(Dataset entries)
::::::::::

set_option maxHeartbeats 1600000 in
/-- **The projection half of `meet`.**  For arbitrary degree-one classes `η₁, η₂` and `(1,0)`-classes `cl₁, cl₂` at level `Γ` with
saturated adelic representatives `G₁, G₂` pulling back to `pull cl₁, pull cl₂` along `ιinf`:
`⟪Λ_Γ(η₁, η₂), realise (G₁ ∧ G₂)⟫ = ⟪Λ_Γ(η₁, η₂), Λ_Γ(cl₁, cl₂)⟫` — the global (34)-wedge-function and the embedded class wedge have the
same pairing with every embedded (12)-wedge.  Junction hypothesis `hι` as in D-1′ (`rfl` at the honest `S`). -/
theorem inner_Λ_realise_wedge₂_of_pieceUnfolding
    (hι : ∀ u : U21, (S V c).ιinf u =
      Adelic.regimeEquiv L V.Hm hV (archSectionU21CM (L : Type) ι₁ V.Hm V.sylvesterFrame (sylvesterFrame_J V) u)) :
    ∀ (Γ : Level V) (η₁ η₂ : (picardCMUniverse hHD hI h₁ h₃).CohC ((picardCMUniverse hHD hI h₁ h₃).pms L ι₁ V Γ) 1)
      (cl₁ cl₂ : ((pinX hHD hI h₁ h₃ S V c hV).D Γ).H10) (G₁ G₂ : (quotU V).leftInvCont₂),
      SatLevel V hV Γ G₁ → SatLevel V hV Γ G₂ →
      ((((pinX hHD hI h₁ h₃ S V c hV).D Γ).pull cl₁).1 : (pinX hHD hI h₁ h₃ S V c hV).G₁ → (Fin 2 → ℂ)) =
        (G₁ : (quotU V).G → (Fin 2 → ℂ)) ∘ ((pinX hHD hI h₁ h₃ S V c hV).ιinf Γ) →
      ((((pinX hHD hI h₁ h₃ S V c hV).D Γ).pull cl₂).1 : (pinX hHD hI h₁ h₃ S V c hV).G₁ → (Fin 2 → ℂ)) =
        (G₂ : (quotU V).G → (Fin 2 → ℂ)) ∘ ((pinX hHD hI h₁ h₃ S V c hV).ιinf Γ) →
      ⟪(pinT hHD hI h₁ h₃ h hA W S μ).Λ Γ η₁ η₂, (quotU V).realise ((quotU V).wedge₂ G₁ G₂)⟫_ℂ =
        ⟪(pinT hHD hI h₁ h₃ h hA W S μ).Λ Γ η₁ η₂,
          (pinT hHD hI h₁ h₃ h hA W S μ).Λ Γ
            (cl₁ : (picardCMUniverse hHD hI h₁ h₃).CohC ((picardCMUniverse hHD hI h₁ h₃).pms L ι₁ V Γ) 1)
            (cl₂ : (picardCMUniverse hHD hI h₁ h₃).CohC ((picardCMUniverse hHD hI h₁ h₃).pms L ι₁ V Γ) 1)⟫_ℂ := by
  intro Γ η₁ η₂ cl₁ cl₂ G₁ G₂ hS₁ hS₂ hp₁ hp₂
  /- ### the data of the principal piece at level `Γ` (emb's own terms, tree spelling) -/
  set Kf := Γ.K with hKf
  have hKo := Γ.isOpen_K
  set M : Subgroup ↥(Literature.NumberTheory.Automorphic.adelicUnitaryGroup (L : Type) V.Hm) :=
    cmSplitLevel (L : Type) 3 V.Hm Kf with hM
  set π := cmSplitProj (L : Type) 3 V.Hm Kf with hπ
  have hMo : IsOpen (M : Set ↥(Literature.NumberTheory.Automorphic.adelicUnitaryGroup (L : Type) V.Hm)) :=
    isOpen_cmSplitLevel (L : Type) 3 V.Hm Kf hKo
  have hπc : Continuous π := continuous_cmSplitProj (L : Type) 3 V.Hm Kf
  have hπs : Function.Surjective π := splitProj_surjective _ _
  haveI hcpt : CompactSpace (arch (↥(maximalRealSubfield L)) L (IsCMField.complexConj L) 3 V.Hm ⧸
      pieceLattice M (adelicUnitaryRat (L : Type) V.Hm) π (cmPrincipalPoint (L : Type) 3 V.Hm)) :=
    compactSpace_arch_quotient_cmPrincipalLattice_of_anisotropic (L : Type) 3 V.Hm Kf (hanis_of_isAnisotropic hV) hKo
  -- the regime transport to the quotient model
  set e : ↥(Literature.NumberTheory.Automorphic.adelicUnitaryGroup (L : Type) V.Hm) ≃ₜ* (quotU V).G :=
    Adelic.regimeEquiv L V.Hm hV with he
  have hΓe : ∀ g, e g ∈ (quotU V).Γ ↔ g ∈ adelicUnitaryRat (L : Type) V.Hm :=
    V.regimeEquiv_mem_latticeModel_Γ_iff printFact_unitaryCompact_holds hV
  -- emb's datum, Hodge model, frame, realising data
  set D := embDatum h₁ h₃ Γ hV with hD
  set A := embHodgeModel hHD h₁ h₃ Γ with hAdef
  set 𝔣 := embFrameOf h₁ h₃ Γ hV with h𝔣
  have hH : V.Hm.map ι₁ = D.H.map D.E.subtype :=
    map_Hm_eq_ballDatum_H_map (ballQuotientUniformisedDatum_of h₁) h₃ Γ ((isAnisotropic_pmsCode_iff L ι₁ V Γ).2 hV)
  have hK : arithmeticLevel (↥(maximalRealSubfield L)) L (IsCMField.complexConj L) 3 V.Hm Kf ≤ Γ.Γ :=
    Γ.arithmeticLevel_K.le
  have hΓ₀ := map_Γ_le_ballDatum (ballQuotientUniformisedDatum_of h₁) h₃ Γ ((isAnisotropic_pmsCode_iff L ι₁ V Γ).2 hV)
  -- the cup product, its holomorphic top form, its principal-piece function, and the piece lift of the latter
  set η : (picardCMUniverse hHD hI h₁ h₃).CohC ((picardCMUniverse hHD hI h₁ h₃).pms L ι₁ V Γ) 2 :=
    (picardCMUniverse hHD hI h₁ h₃).cup2C ((picardCMUniverse hHD hI h₁ h₃).pms L ι₁ V Γ) 1
      (cl₁ : (picardCMUniverse hHD hI h₁ h₃).CohC ((picardCMUniverse hHD hI h₁ h₃).pms L ι₁ V Γ) 1)
      (cl₂ : (picardCMUniverse hHD hI h₁ h₃).CohC ((picardCMUniverse hHD hI h₁ h₃).pms L ι₁ V Γ) 1) with hη
  set α := embTopForm hHD hI h₁ h₃ Γ η with hα
  set f := D.principalHolFormLiftCM A 𝔣 L V.Hm ι₁ hH Kf hK hΓ₀ α with hf
  -- the (12)-side: the cup of the two arbitrary classes `η₁, η₂`, its top form and principal-piece function
  set ηL : (picardCMUniverse hHD hI h₁ h₃).CohC ((picardCMUniverse hHD hI h₁ h₃).pms L ι₁ V Γ) 2 :=
    (picardCMUniverse hHD hI h₁ h₃).cup2C ((picardCMUniverse hHD hI h₁ h₃).pms L ι₁ V Γ) 1 η₁ η₂ with hηL
  set αL := embTopForm hHD hI h₁ h₃ Γ ηL with hαL
  set fL := D.principalHolFormLiftCM A 𝔣 L V.Hm ι₁ hH Kf hK hΓ₀ αL with hfL
  /- ### Step 1′: `Λ_Γ(η₁, η₂)` is the piece embedding of `fL` -/
  have hΛL : (pinT hHD hI h₁ h₃ h hA W S μ).Λ Γ η₁ η₂ =
      (quotU V).pieceEmb (adelicUnitaryRat (L : Type) V.Hm) e hΓe M π (cmPrincipalPoint (L : Type) 3 V.Hm) hMo hπc fL := by
    rw [Universe.ThetaModel.Λ_apply]
    change embOf hHD hI h₁ h₃ Γ ηL = _
    rw [embOf_apply hHD hI h₁ h₃ Γ hV]
    rfl
  /- ### Step 1: `Λ_Γ(cl₁, cl₂)` is the piece embedding of `f` -/
  have hΛ : (pinT hHD hI h₁ h₃ h hA W S μ).Λ Γ
      (cl₁ : (picardCMUniverse hHD hI h₁ h₃).CohC ((picardCMUniverse hHD hI h₁ h₃).pms L ι₁ V Γ) 1)
      (cl₂ : (picardCMUniverse hHD hI h₁ h₃).CohC ((picardCMUniverse hHD hI h₁ h₃).pms L ι₁ V Γ) 1) =
      (quotU V).pieceEmb (adelicUnitaryRat (L : Type) V.Hm) e hΓe M π (cmPrincipalPoint (L : Type) 3 V.Hm) hMo hπc f := by
    rw [Universe.ThetaModel.Λ_apply]
    change embOf hHD hI h₁ h₃ Γ η = _
    rw [embOf_apply hHD hI h₁ h₃ Γ hV]
    rfl
  /- ### Step 2: the realised wedge agrees with the piece lift of `f` on the principal piece -/
  -- tree-side representatives
  have hsat : ∀ (G : (quotU V).leftInvCont₂), SatLevel V hV Γ G →
      ∀ g : ↥(Literature.NumberTheory.Automorphic.adelicUnitaryGroup (L : Type) V.Hm),
        ∀ k ∈ awayFromCM 3 (L : Type) ι₁ V.Hm ⊓ cmSplitLevel (L : Type) 3 V.Hm Kf,
          (fun x => (G : (quotU V).G → (Fin 2 → ℂ)) (e x)) (g * k) =
            (fun x => (G : (quotU V).G → (Fin 2 → ℂ)) (e x)) g := by
    intro G hG g k hk
    exact (congrArg (fun t => (G : (quotU V).G → (Fin 2 → ℂ)) t) (map_mul e g k)).trans
      (hG (e g) (e k) (Subgroup.mem_map_of_mem (Adelic.regimeEquiv L V.Hm hV).toMonoidHom hk))
  have hpull : ∀ (cl : ((pinX hHD hI h₁ h₃ S V c hV).D Γ).H10) (G : (quotU V).leftInvCont₂),
      ((((pinX hHD hI h₁ h₃ S V c hV).D Γ).pull cl).1 : U21 → (Fin 2 → ℂ)) =
        (G : (quotU V).G → (Fin 2 → ℂ)) ∘ ((pinX hHD hI h₁ h₃ S V c hV).ιinf Γ) →
      ∀ u : U21, (fun x => (G : (quotU V).G → (Fin 2 → ℂ)) (e x))
          (archSectionU21CM (L : Type) ι₁ V.Hm 𝔣.T (𝔣.conjTranspose_mul_map_mul V.Hm ι₁ hH) u) =
        (Jac u x₀)ᵀ *ᵥ D.classLift hHD 𝔣
          (cl : (picardCMUniverse hHD hI h₁ h₃).CohC ((picardCMUniverse hHD hI h₁ h₃).pms L ι₁ V Γ) 1) (u • x₀) := by
    intro cl G hp u
    have hc : (G : (quotU V).G → (Fin 2 → ℂ)) ((S V c).ιinf u) =
        ((((pinX hHD hI h₁ h₃ S V c hV).D Γ).pull cl).1 : U21 → (Fin 2 → ℂ)) u := by
      rw [hp]; rfl
    have hι' : (S V c).ιinf u = e (archSectionU21CM (L : Type) ι₁ V.Hm 𝔣.T (𝔣.conjTranspose_mul_map_mul V.Hm ι₁ hH) u) :=
      hι u
    change (G : (quotU V).G → (Fin 2 → ℂ))
        (e (archSectionU21CM (L : Type) ι₁ V.Hm 𝔣.T (𝔣.conjTranspose_mul_map_mul V.Hm ι₁ hH) u)) = _
    rw [← hι', hc]
    exact classMapDatumOf_pull_apply hHD hI h₁ h₃ Γ hV (frameOf hHD hI h₁ h₃ Γ hV) (MonoidHom.id U21) _ _ cl u
  have hc₁ : (cl₁ : (picardCMUniverse hHD hI h₁ h₃).CohC ((picardCMUniverse hHD hI h₁ h₃).pms L ι₁ V Γ) 1) ∈
      (BettiUniverse.hodge hHD (isSmoothProjective_pms h₁ h₃ Γ) 1).F 1 := cl₁.2
  have hc₂ : (cl₂ : (picardCMUniverse hHD hI h₁ h₃).CohC ((picardCMUniverse hHD hI h₁ h₃).pms L ι₁ V Γ) 1) ∈
      (BettiUniverse.hodge hHD (isSmoothProjective_pms h₁ h₃ Γ) 1).F 1 := cl₂.2
  have hwedge : ∀ z : Ball, D.formPullback₂ A 𝔣 α.1 z =
      D.classLift hHD 𝔣
          (cl₁ : (picardCMUniverse hHD hI h₁ h₃).CohC ((picardCMUniverse hHD hI h₁ h₃).pms L ι₁ V Γ) 1) z 0 *
        D.classLift hHD 𝔣
          (cl₂ : (picardCMUniverse hHD hI h₁ h₃).CohC ((picardCMUniverse hHD hI h₁ h₃).pms L ι₁ V Γ) 1) z 1 -
      D.classLift hHD 𝔣
          (cl₁ : (picardCMUniverse hHD hI h₁ h₃).CohC ((picardCMUniverse hHD hI h₁ h₃).pms L ι₁ V Γ) 1) z 1 *
        D.classLift hHD 𝔣
          (cl₂ : (picardCMUniverse hHD hI h₁ h₃).CohC ((picardCMUniverse hHD hI h₁ h₃).pms L ι₁ V Γ) 1) z 0 :=
    fun z => D.formPullback₂_topFormOfClass_cup hHD 𝔣 hI
      ((embHodgeModel hHD h₁ h₃ Γ).topHolFormClassPQ_bijective (isSmoothProjective_pms h₁ h₃ Γ)) hc₁ hc₂ z
  -- the pointwise identity on the piece (tree junction lemma #B1)
  have hpt := D.wedge_apply_inv_eq_pieceLift A 𝔣 L V.Hm ι₁ hH Kf hK hΓ₀
    (fun x => (G₁ : (quotU V).G → (Fin 2 → ℂ)) (e x)) (fun x => (G₂ : (quotU V).G → (Fin 2 → ℂ)) (e x)) _ _ α
    (hsat G₁ hS₁) (hsat G₂ hS₂) (hpull cl₁ G₁ hp₁) (hpull cl₂ G₂ hp₂) hwedge
  -- a.e. agreement of the realised wedge with the piece lift of `f` on the piece
  have hvu : ∀ᵐ y ∂((quotU V).pullbackν (adelicUnitaryRat (L : Type) V.Hm) e hΓe),
      y ∈ MulAction.orbit M (cmPrincipalPoint (L : Type) 3 V.Hm) →
      (((quotU V).realise ((quotU V).wedge₂ G₁ G₂) : (quotU V).H) : (quotU V).G ⧸ (quotU V).Γ → ℂ)
          (cosetCongr e.toMulEquiv (adelicUnitaryRat (L : Type) V.Hm) (quotU V).Γ hΓe y) =
        pieceLift M (adelicUnitaryRat (L : Type) V.Hm) π (cmPrincipalPoint (L : Type) 3 V.Hm) f y := by
    have hae := ((quotU V).measurePreserving_cosetCongr_pullbackν (adelicUnitaryRat (L : Type) V.Hm) e
      hΓe).quasiMeasurePreserving.ae_eq_comp
        (ContinuousMap.coeFn_toLp (E := ℂ) (p := 2) (μ := (quotU V).ν) (𝕜 := ℂ)
          ((quotU V).descendInv ((quotU V).wedge₂ G₁ G₂)))
    filter_upwards [hae] with y hy hmem
    rw [QuotientModel.realise_apply]
    refine hy.trans ?_
    obtain ⟨m, rfl⟩ := MulAction.mem_orbit_iff.1 hmem
    refine Eq.trans ?_ (hpt m)
    have hmx : ((m • cmPrincipalPoint (L : Type) 3 V.Hm :
        ↥(Literature.NumberTheory.Automorphic.adelicUnitaryGroup (L : Type) V.Hm) ⧸ adelicUnitaryRat (L : Type) V.Hm)) =
        QuotientGroup.mk (m : ↥(Literature.NumberTheory.Automorphic.adelicUnitaryGroup (L : Type) V.Hm)) := by
      change QuotientGroup.mk ((m : ↥(Literature.NumberTheory.Automorphic.adelicUnitaryGroup (L : Type) V.Hm)) * 1) = _
      rw [mul_one]
    change (quotU V).descendInv ((quotU V).wedge₂ G₁ G₂)
        (cosetCongr e.toMulEquiv (adelicUnitaryRat (L : Type) V.Hm) (quotU V).Γ hΓe (m • cmPrincipalPoint (L : Type) 3 V.Hm)) = _
    rw [hmx, cosetCongr_mk, QuotientModel.descendInv_mk, QuotientModel.coe_wedge₂, QuotientModel.wedge₂Fun_apply]
    change _ = (G₁ : (quotU V).G → (Fin 2 → ℂ)) (e (m : ↥(Literature.NumberTheory.Automorphic.adelicUnitaryGroup (L : Type) V.Hm))⁻¹) 0 *
        (G₂ : (quotU V).G → (Fin 2 → ℂ)) (e (m : ↥(Literature.NumberTheory.Automorphic.adelicUnitaryGroup (L : Type) V.Hm))⁻¹) 1 -
      (G₁ : (quotU V).G → (Fin 2 → ℂ)) (e (m : ↥(Literature.NumberTheory.Automorphic.adelicUnitaryGroup (L : Type) V.Hm))⁻¹) 1 *
        (G₂ : (quotU V).G → (Fin 2 → ℂ)) (e (m : ↥(Literature.NumberTheory.Automorphic.adelicUnitaryGroup (L : Type) V.Hm))⁻¹) 0
    rw [map_inv]
    rfl
  have hu_inv : ∀ n : M, π n = 1 → ∀ y,
      pieceLift M (adelicUnitaryRat (L : Type) V.Hm) π (cmPrincipalPoint (L : Type) 3 V.Hm) f (n • y) =
        pieceLift M (adelicUnitaryRat (L : Type) V.Hm) π (cmPrincipalPoint (L : Type) 3 V.Hm) f y := fun n hn y =>
    pieceLift_smul_of_map_eq_one M (adelicUnitaryRat (L : Type) V.Hm) π (cmPrincipalPoint (L : Type) 3 V.Hm) f n hn y
  have hum : AEStronglyMeasurable
      (pieceDescend M (adelicUnitaryRat (L : Type) V.Hm) π hπs (cmPrincipalPoint (L : Type) 3 V.Hm)
        (pieceLift M (adelicUnitaryRat (L : Type) V.Hm) π (cmPrincipalPoint (L : Type) 3 V.Hm) f))
      (pieceMeasure M (adelicUnitaryRat (L : Type) V.Hm) π (cmPrincipalPoint (L : Type) 3 V.Hm)
        ((quotU V).pullbackν (adelicUnitaryRat (L : Type) V.Hm) e hΓe)) := by
    rw [pieceDescend_pieceLift]
    exact f.continuous.aestronglyMeasurable
  /- ### Step 3: unfolding, with `fL` on the left and `f` on the right -/
  rw [hΛL, hΛ]
  change ⟪(quotU V).pieceEmb (adelicUnitaryRat (L : Type) V.Hm) e hΓe M π (cmPrincipalPoint (L : Type) 3 V.Hm) hMo hπc fL,
      (quotU V).realise ((quotU V).wedge₂ G₁ G₂)⟫_ℂ =
    ⟪(quotU V).pieceEmb (adelicUnitaryRat (L : Type) V.Hm) e hΓe M π (cmPrincipalPoint (L : Type) 3 V.Hm) hMo hπc fL,
      (quotU V).pieceEmb (adelicUnitaryRat (L : Type) V.Hm) e hΓe M π (cmPrincipalPoint (L : Type) 3 V.Hm) hMo hπc f⟫_ℂ
  rw [(quotU V).inner_pieceEmb_left (adelicUnitaryRat (L : Type) V.Hm) e hΓe M π hπs
    (cmPrincipalPoint (L : Type) 3 V.Hm) hMo hπc fL _ hu_inv hvu hum,
    (quotU V).inner_pieceEmb (adelicUnitaryRat (L : Type) V.Hm) e hΓe M π
    (cmPrincipalPoint (L : Type) 3 V.Hm) hMo hπc fL f]
  simp_rw [pieceDescend_pieceLift]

::::::::::

*How to complete this task*.
Write out the lines of the entries, word for word, from the first through the one containing "SatLevel V hV Γ G₁", and stop at that line.

*Result of this exercise*.
set_option maxHeartbeats 1600000 in
/-- **The projection half of `meet`.**  For arbitrary degree-one classes `η₁, η₂` and `(1,0)`-classes `cl₁, cl₂` at level `Γ` with
saturated adelic representatives `G₁, G₂` pulling back to `pull cl₁, pull cl₂` along `ιinf`:
`⟪Λ_Γ(η₁, η₂), realise (G₁ ∧ G₂)⟫ = ⟪Λ_Γ(η₁, η₂), Λ_Γ(cl₁, cl₂)⟫` — the global (34)-wedge-function and the embedded class wedge have the
same pairing with every embedded (12)-wedge.  Junction hypothesis `hι` as in D-1′ (`rfl` at the honest `S`). -/
theorem inner_Λ_realise_wedge₂_of_pieceUnfolding
    (hι : ∀ u : U21, (S V c).ιinf u =
      Adelic.regimeEquiv L V.Hm hV (archSectionU21CM (L : Type) ι₁ V.Hm V.sylvesterFrame (sylvesterFrame_J V) u)) :
    ∀ (Γ : Level V) (η₁ η₂ : (picardCMUniverse hHD hI h₁ h₃).CohC ((picardCMUniverse hHD hI h₁ h₃).pms L ι₁ V Γ) 1)
      (cl₁ cl₂ : ((pinX hHD hI h₁ h₃ S V c hV).D Γ).H10) (G₁ G₂ : (quotU V).leftInvCont₂),
      SatLevel V hV Γ G₁ → SatLevel V hV Γ G₂ →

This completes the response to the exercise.